The study, led by William M. Zhao, MD, and Gabriel A. Brat, MD, MPH, of Beth Israel Deaconess Medical Center/Harvard Medical School and Benjamin J. Schwartz, MD, MBA, of clinical and economic advisory firm Good Bones Medical Advisory, notes that ASCs “now perform more than 60% of the 60 million elective surgical procedures in the United States, yet artificial intelligence research in surgery has focused almost exclusively on hospital-based implementations. This evidence gap has implications for technology validation, investment decisions, and patient safety as ASCs adopt hospital-validated systems without setting-specific evidence.”

The researchers came to these conclusions after performing a scoping literature review searching PubMed, Scopus, Web of Science, and Cochrane Library from January 2020 through September 2025 for studies “explicitly examining AI or machine learning applications in ASCs with quantitative outcomes.” They also conducted a parallel search using hospital-related terminology, which enabled a direct comparison of research volume.

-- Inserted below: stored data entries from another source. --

open Literature.MathematicalPhysics.QuantumFieldTheory.Balaban1983to89 open Literature.MathematicalPhysics.QuantumFieldTheory.Balaban1983to89.T4Continuum (T4Family) open Literature.MathematicalPhysics.QuantumFieldTheory.Balaban1983to89.DagBinding (WorldP leavesP) open Literature.MathematicalPhysics.QuantumFieldTheory.Balaban1983to89.Node00 open Literature.MathematicalPhysics.QuantumFieldTheory.Balaban1983to89.B9PinMembersKLevelV1 (MemberY geo9Y bg9Y) open Literature.MathematicalPhysics.QuantumFieldTheory.Balaban1983to89.B9PinGeometryKLevelV1 (dOmegaY OmKY inΛY unitDistY InCubeY c35Y c35Y_pos) open Literature.MathematicalPhysics.QuantumFieldTheory.Balaban1983to89.B7Prop2SpecialUnitary (specialUnitaryUnits specialUnitaryUnits_le_unitaryUnits) open Literature.MathematicalPhysics.QuantumFieldTheory.Balaban1983to89.B9Ineq347GAAtLetters (hGA_opsYOfLetters) open Literature.MathematicalPhysics.QuantumFieldTheory.Balaban1983to89.B9Ineq344LocalPairHolds (hGp_opsYOfLetters_holds) open Literature.MathematicalPhysics.QuantumFieldTheory.Balaban1983to89.B9Cor35ComparisonsGAAtLetters
  (hGA_e_opsYOfLetters hGA_h1_opsYOfLetters hGA_e4_opsYOfLetters hGA_h2_opsYOfLetters hGA_l2_opsYOfLetters)
open Literature.MathematicalPhysics.QuantumFieldTheory.Balaban1983to89.B9Cor35ComparisonsGpCAtLetters (hGp_e_opsYOfLetters hGp_h1_opsYOfLetters hC_opsYOfLetters) open Literature.MathematicalPhysics.QuantumFieldTheory.Balaban1983to89.B9Cor35ComparisonsEH (hE4_of_hGA_e4 hH2_of_hGA_h2) open Literature.MathematicalPhysics.QuantumFieldTheory.Balaban1983to89.B9Thm314Thm315RecordVacuity (thm315FullPrinted_of_ker_zero) open Literature.MathematicalPhysics.QuantumFieldTheory.Balaban1983to89.B9RecordDELettersVacuity (siteKernelOfOp_zero_ker fineKernelOfOp_zero_ker stmt349Printed_of_ker_zero) open Literature.MathematicalPhysics.QuantumFieldTheory.Balaban1983to89.B9GeoLemma21KLevelV1 (geo9Y_len_pos) open Literature.MathematicalPhysics.QuantumFieldTheory.Balaban1983to89.B9Thm311Whole (PosDefOfOps) open Literature.MathematicalPhysics.QuantumFieldTheory.Balaban1983to89.B9Thm39Whole (WalkReading39) open Literature.MathematicalPhysics.QuantumFieldTheory.Balaban1983to89.B9Thm39WholeBlk (Ops39Blk StaticOK39Blk Locality39Blk Local348Blk Identities395Blk Small285Blk Factors389Blk)
open Literature.MathematicalPhysics.QuantumFieldTheory.Balaban1983to89.B9Thm39WholeBlkViaDatum (EK39OfOpsBlkVia) open Literature.MathematicalPhysics.QuantumFieldTheory.Balaban1983to89.B9Thm39ReadingCoords (repSite39) open Literature.MathematicalPhysics.QuantumFieldTheory.Balaban1983to89.B9Thm39ReadingAtLetters (X39 blk39 L39 t39_hksum_of_pins_opsYOfLetters) open Literature.MathematicalPhysics.QuantumFieldTheory.Balaban1983to89.B9RowSum261DefiniteFaces (rowConst261) open Summit.QuantumFields.YangMills.BalabanUVNodes.N06AtRecord11ObligationsPins (t311_of_pin) open Summit.QuantumFields.YangMills.BalabanUVNodes.N06AtRecord11ObligationsHg (hg_obligation_vacuous) open Summit.QuantumFields.YangMills.BalabanUVNodes.N06AtRecord11CB10YZW (b9_main_of_up_view₁₁B10YZW_of_obligations) open Literature.MathematicalPhysics.QuantumFieldTheory.Balaban1983to89.B9Thm312Whole (GeoOK Thm33G0 FormSmall HasRWExpOfOps HasRWExpHOfOps PosDefKOfOps) open Literature.MathematicalPhysics.QuantumFieldTheory.Balaban1983to89.B11SectG (RowSum BlockNorm) open Literature.MathematicalPhysics.QuantumFieldTheory.Balaban1983to89.B9FromB6 (L2Block) open Literature.MathematicalPhysics.QuantumFieldTheory.Balaban1983to89.B9Thm312WholeH (LettersH) open Literature.MathematicalPhysics.QuantumFieldTheory.Balaban1983to89.B9Thm312WholeLeft (LeftStep)
open Literature.MathematicalPhysics.QuantumFieldTheory.Balaban1983to89.B9Thm313WholeLeft (Letters313D) open Literature.MathematicalPhysics.QuantumFieldTheory.Balaban1983to89.B9Thm313Whole (Letters313) open Literature.MathematicalPhysics.QuantumFieldTheory.Balaban1983to89.B9Ineq347CoReading (CoReadsGlob) open Literature.MathematicalPhysics.QuantumFieldTheory.Balaban1983to89.B9Thm312WholeFacesY (lemma21AboveG_geo9Y) open Literature.MathematicalPhysics.QuantumFieldTheory.Balaban1983to89.B9GeoNormsKLevelV1 (geo9K_dist_nonneg) open Literature.MathematicalPhysics.QuantumFieldTheory.Balaban1983to89.B9GeoLemma21KLevelV1 (distOK_geo9Y rowSum261_geo9Y geo9Y_dist_triangle geo9Y_dist_comm) open Literature.MathematicalPhysics.QuantumFieldTheory.Balaban1983to89.B9GeoNormsKLevelModelSignsV1 (modelSignsOn_geo9K) open Literature.MathematicalPhysics.QuantumFieldTheory.Balaban1983to89.B9Thm34Ext (toB6) open Literature.MathematicalPhysics.QuantumFieldTheory.Balaban1983to89.B9CoRealizesRel (CoRealizesRel) open Literature.MathematicalPhysics.QuantumFieldTheory.Balaban1983to89.B9CoRealizesRelAtLetters (RelB maj342_relB_left maj342_relB_right dist_eq_of_relB len_eq_of_relB relB_refl)
open Literature.MathematicalPhysics.QuantumFieldTheory.Balaban1983to89.B9CoRealizesHRel (CoRealizesHRel) open Literature.MathematicalPhysics.QuantumFieldTheory.Balaban1983to89.B9SectCDiffDict (maj342) open Literature.MathematicalPhysics.QuantumFieldTheory.Balaban1983to89.B6Ineq2142KLevelV1 (β) open Literature.MathematicalPhysics.QuantumFieldTheory.Balaban1983to89.B9CarrierBlockMultiplicity (card_sameCarrier_le_kIdx) open Literature.MathematicalPhysics.QuantumFieldTheory.Balaban1983to89.B9Thm312WholeLeafRelH (thm312Printed_of_stepRelH) open Literature.MathematicalPhysics.QuantumFieldTheory.Balaban1983to89.B9Thm313WholeLeafRel (thm313Printed_of_stepRel) open Literature.MathematicalPhysics.QuantumFieldTheory.Balaban1983to89.B9Eq3132SectDLetters (QGQY) open Literature.MathematicalPhysics.QuantumFieldTheory.Balaban1983to89.B9Eq3132CTInputs (CoerciveUnder DecayUnder) open Literature.MathematicalPhysics.QuantumFieldTheory.Balaban1983to89.B9Eq3132ScalarIndex (geoComap) open Literature.MathematicalPhysics.QuantumFieldTheory.Balaban1983to89.B9Eq3132RingInverseReading (normMatY) open Literature.MathematicalPhysics.QuantumFieldTheory.Balaban1983to89.B9Ineq349SiteReading (opsYS349OfRecordDE) open Literature.MathematicalPhysics.QuantumFieldTheory.Balaban1983to89.B9Eq3132AtRecordDE (s3132_opsYOfRecordDE)
open Literature.MathematicalPhysics.QuantumFieldTheory.Balaban1983to89.B9Thm314Thm315RecordDE (thm314_pair_opsYOfRecordDE t315_opsYOfRecordDE_of_slots) open Literature.MathematicalPhysics.QuantumFieldTheory.Balaban1983to89.B9Thm311ReadingAtLetters (ops311Y) open Literature.MathematicalPhysics.QuantumFieldTheory.Balaban1983to89.B9Thm311ReadingCoords (PosDefTr) open Literature.MathematicalPhysics.QuantumFieldTheory.Balaban1983to89.B9Thm311SymmAtRecordV4 (proofLettersOneV4) open Literature.MathematicalPhysics.QuantumFieldTheory.Balaban1983to89.B9Thm311PosAtRecordV4 (t311_of_pins_opsYOfLettersV4₁) open Literature.MathematicalPhysics.QuantumFieldTheory.Balaban1983to89.B9PinGeometryKLevelV1 (kLab) open Literature.MathematicalPhysics.QuantumFieldTheory.Balaban1983to89.B9Thm314GpFlatTorusGeometry (tdistK OmegaC) open Literature.MathematicalPhysics.QuantumFieldTheory.Balaban1983to89.B9Thm314WholePinGeometry (locDataY) open Literature.MathematicalPhysics.QuantumFieldTheory.Balaban1983to89.B9Thm314WholePair (locData₂) open Literature.MathematicalPhysics.QuantumFieldTheory.Balaban1983to89.B9Thm314WholePairWalks (pairWalkSets) open Literature.MathematicalPhysics.QuantumFieldTheory.Balaban1983to89.B9Thm314WholeSummation (WalkSetsSpec WalkWeightsSummable) open Literature.MathematicalPhysics.QuantumFieldTheory.Balaban1983to89.B9SectCWalkTermsAllNorms (Thm310AllNormsPrinted) open Literature.MathematicalPhysics.QuantumFieldTheory.Balaban1983to89.B9Thm314WholeExpansionReads (ExpansionReads) open Literature.MathematicalPhysics.QuantumFieldTheory.Balaban1983to89.B9Thm314WholeCancellationLayer (pairOp) open Literature.MathematicalPhysics.QuantumFieldTheory.Balaban1983to89.B9Thm37Whole (Ops Sizes StaticOK Local342 Identities)
open Literature.MathematicalPhysics.QuantumFieldTheory.Balaban1983to89.B9Cor38Whole (WalkReading Locality) open Literature.MathematicalPhysics.QuantumFieldTheory.Balaban1983to89.B9Thm310Whole (Ops310 WalkReading310 Sizes310 StaticOK310 Locality310 Local342G Identities310) open Literature.MathematicalPhysics.QuantumFieldTheory.Balaban1983to89.B9RWSumsDefinitePins (PinPrims) open Literature.MathematicalPhysics.QuantumFieldTheory.Balaban1983to89.B9RWSumsDefinitePinsPair (PairPrims) open Literature.MathematicalPhysics.QuantumFieldTheory.Balaban1983to89.B9RWSumsDefinitePinsPairM (MixedPrims E37YPairM E310YPairM rows131819_definite_geo9Y_pairM) open Literature.MathematicalPhysics.QuantumFieldTheory.Balaban1983to89.B9RWSums344InputFam (InputReadsFam sliceProbe) open Literature.MathematicalPhysics.QuantumFieldTheory.Balaban1983to89.B9RWSums344InputPair (InputLegsPair37 FactorsInputPair37 DirSupHolder37 InputLegsPair310 FactorsInputPair310 DirSupHolder310) open Literature.MathematicalPhysics.QuantumFieldTheory.Balaban1983to89.B9RWSums346MixedPair (L2MixedLegs37 FactorsL2Mixed37 DirSup37 L2MixedLegs310 FactorsL2Mixed310 DirSup310) open Literature.MathematicalPhysics.QuantumFieldTheory.Balaban1983to89.B9CoReadingCoordsTranspose (TrIdx trBasis isTransposePair_GcoK_trBasis isTransposePair_DcoK_GcoK_trBasis isTransposePair_GcoS_trBasis isTransposePair_DcoS_GcoS_trBasis) open Literature.MathematicalPhysics.QuantumFieldTheory.Balaban1983to89.B9Thm311SymmAtRecordV4 (symm0_parSymY symmG_parSymY) open Literature.MathematicalPhysics.QuantumFieldTheory.Balaban1983to89.B9Thm311AdjointPairs (GpY_isSymmTr) open Literature.MathematicalPhysics.QuantumFieldTheory.Balaban1983to89.B9RWSums346SecondDiff (familyOp DirOps310 DirTranspose310 L2SecondLegs310 FactorsL2Second310) open Literature.MathematicalPhysics.QuantumFieldTheory.Balaban1983to89.B9RWSums346SecondDiffGp (DirOps37 DirTranspose37 L2SecondLegs37 FactorsL2Second37) open Literature.MathematicalPhysics.QuantumFieldTheory.Balaban1983to89.B9Thm37Glue (IsTransposePair) open Literature.MathematicalPhysics.QuantumFieldTheory.Balaban1983to89.B9RWSums343to347Whole (GlobReads) open Literature.MathematicalPhysics.QuantumFieldTheory.Balaban1983to89.B9RWSumsReadsNbr (nbr L2ReadsNbr H1ReadsNbr InputReadsNbr) open Literature.MathematicalPhysics.QuantumFieldTheory.Balaban1983to89.B9RWSums346Two (L2TwoLegs310 FactorsL2_310) open Literature.MathematicalPhysics.QuantumFieldTheory.Balaban1983to89.B9RWSums346TwoGp (L2TwoLegs37 FactorsL2_37) open Literature.MathematicalPhysics.QuantumFieldTheory.Balaban1983to89.B9RWSums344Input (InputLegs310 FactorsInput310)
open Literature.MathematicalPhysics.QuantumFieldTheory.Balaban1983to89.B9RWSums344InputGp (InputLegs37 FactorsInput37) open Literature.MathematicalPhysics.QuantumFieldTheory.Balaban1983to89.B9RWSums343Holder (HolderProbes HolderLegs310 FactorsHolder310) open Literature.MathematicalPhysics.QuantumFieldTheory.Balaban1983to89.B9RWSums343HolderGp (HolderLegs37 HolderV37) open Literature.MathematicalPhysics.QuantumFieldTheory.Balaban1983to89.B9SectBStepFrameV4 (SectBFrame₄) open Summit.QuantumFields.YangMills.BalabanUVNodes.N06SectBOfFrameV4 (hB_obligation_of_sectBFrame₄)
open Literature.MathematicalPhysics.QuantumFieldTheory.Balaban1983to89.B9CoReadingCoords (XBK evBK blkBK GcoK DcoK DscoK LcoK coordOpK cdBₗ cdsBₗ) open Literature.MathematicalPhysics.QuantumFieldTheory.Balaban1983to89.B9CoReadingCoordsS (XSK evSK blkSK sIK sIK_faithful GcoS DcoS DscoS LcoS) open Literature.MathematicalPhysics.QuantumFieldTheory.Balaban1983to89.B9CoReadingCoordsL2S (sIK_dist_le_one site_l2ReadsNbr012_of_pins site_l2ReadsNbr345_of_pins) open Literature.MathematicalPhysics.QuantumFieldTheory.Balaban1983to89.B9CoReadingCoordsL2Pair (bond_l2ReadsNbr345_of_pins) open Literature.MathematicalPhysics.QuantumFieldTheory.Balaban1983to89.B9Ineq349SiteComposite (cdSL cdsSL) open Literature.MathematicalPhysics.QuantumFieldTheory.Balaban1983to89.B9Thm312WholeLeafCompletePairM (thm312Printed_completePairM) open Literature.MathematicalPhysics.QuantumFieldTheory.Balaban1983to89.B9RWSumsCompleteGeo9YNbr (len_le_of_dist_le_two_geo9Y one_le_L_nat) open Literature.MathematicalPhysics.QuantumFieldTheory.Balaban1983to89.B9Thm312WholeDir (Thm33G0Dir Thm33G0L2M StepDir) open Literature.MathematicalPhysics.QuantumFieldTheory.Balaban1983to89.B9Thm312WholeL2 (StepL2) open Literature.MathematicalPhysics.QuantumFieldTheory.Balaban1983to89.B9Thm312WholeHHolder (LettersHH) open Literature.MathematicalPhysics.QuantumFieldTheory.Balaban1983to89.B9Thm312WholeHHolderNbr (CoReadsHHolderNbr) open Literature.MathematicalPhysics.QuantumFieldTheory.Balaban1983to89.B9Thm311ReadingCoords (IsSymmTr) open Summit.QuantumFields.YangMills.BalabanUVNodes.N06CoReadingsOfPins (bond_coReadings3_of_pins bond_coReadingsLap_of_pins site_coReadings4_of_pins bond_l2ReadsNbr3_of_pins) open Literature.MathematicalPhysics.QuantumFieldTheory.Balaban1983to89.B6Geom246MultiLevelTorus (geomT)
open Literature.MathematicalPhysics.QuantumFieldTheory.Balaban1983to89.B9Eq3132NuReading (opsYNuOfRecordV4E opsYS349NuOfLetters lamInvY s3132Nu_opsYNuOfRecordV4E) open Literature.MathematicalPhysics.QuantumFieldTheory.Balaban1983to89.B9GeoNbrCountKLevelV1 (nbrM₀Y nbrCountY hnbr_two_of_le) open Literature.MathematicalPhysics.QuantumFieldTheory.Balaban1983to89.B9CoReadingCoordsH (XHK blkHK HcoK coRealizesHRel_of_pins)
open Literature.MathematicalPhysics.QuantumFieldTheory.Balaban1983to89.B9Ineq349SiteFromBlocks (Thm31SiteSchemas Thm32BlkSchema stmt349Printed_site_of_blockSchemas) open Literature.MathematicalPhysics.QuantumFieldTheory.Balaban1983to89.B6GlobalChartV1 (blkV1) open Literature.MathematicalPhysics.QuantumFieldTheory.Balaban1983to89.B6Ineq2142KLevelV1 (lvl) open Literature.MathematicalPhysics.QuantumFieldTheory.Balaban1983to89.B9Thm315WholeSectERep (LocalOuterY) open Literature.MathematicalPhysics.QuantumFieldTheory.Balaban1983to89.B9Thm315WholeSectERepOn (DecayMidOnY t315_opsYSectE_of_3185_on) open Literature.MathematicalPhysics.QuantumFieldTheory.Balaban1983to89.B9Thm314WholeCancellationLayer (thm314_pair_layerOfLetters) open Literature.MathematicalPhysics.QuantumFieldTheory.Balaban1983to89.B9Thm314WholePinGeometry (locDataY_laws) open Literature.MathematicalPhysics.QuantumFieldTheory.Balaban1983to89.B9PinGeometryKLevelV1 (dOmegaY_nonneg) open scoped Matrix.Norms.L2Operator
open Literature.MathematicalPhysics.QuantumFieldTheory.Balaban1983to89.B9Thm313WholeDir (Thm33G0DirR Letters313DM Letters313L2M Letters313IM) open Literature.MathematicalPhysics.QuantumFieldTheory.Balaban1983to89.B9Thm313WholeHolder (Letters313H) open Literature.MathematicalPhysics.QuantumFieldTheory.Balaban1983to89.B9Thm313WholeL2GP (Letters313L2P) open Summit.QuantumFields.YangMills.BalabanUVNodes.N06Thm312313AtPinsPairM (t312_t313_of_pins_pairM) open Literature.MathematicalPhysics.QuantumFieldTheory.Balaban1983to89.B9CoReadingCoordsHolder (PK holderProbesK bond_h1ReadsNbr_of_pins) open Literature.MathematicalPhysics.QuantumFieldTheory.Balaban1983to89.B9CoReadingCoordsHolderS (holderProbesS site_h1ReadsNbr_of_pins) open Literature.MathematicalPhysics.QuantumFieldTheory.Balaban1983to89.B9CoReadingCoordsHHolder (bond_coReadsHHolderNbr_of_pins) open Literature.MathematicalPhysics.QuantumFieldTheory.Balaban1983to89.B9CoReadingCoordsInput (bHK bond_inputReadsFam_of_pins) open Literature.MathematicalPhysics.QuantumFieldTheory.Balaban1983to89.B9CoReadingCoordsInputS (bHS site_inputReadsFam_of_pins)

“After screening 847 potentially relevant articles, fewer than 10 studies specifically examined AI in ASC settings, while more than 500 hospital-based studies were identified during the same period,” they report. “Existing ASC research focused on predictive analytics for workflow optimization; no studies examined intraoperative AI applications. The limited amount of ASC-specific research makes it unclear if hospital-validated benefits translate across settings to ASCs.”

They conclude that “the operational characteristics that distinguish ASCs from hospitals position them as ideal research settings for rigorous AI validation. Systematic ASC research is urgently needed to inform implementation decisions and establish data-standardization, technical, and economic frameworks required for the setting where most surgical patients receive care.”

Access the study here.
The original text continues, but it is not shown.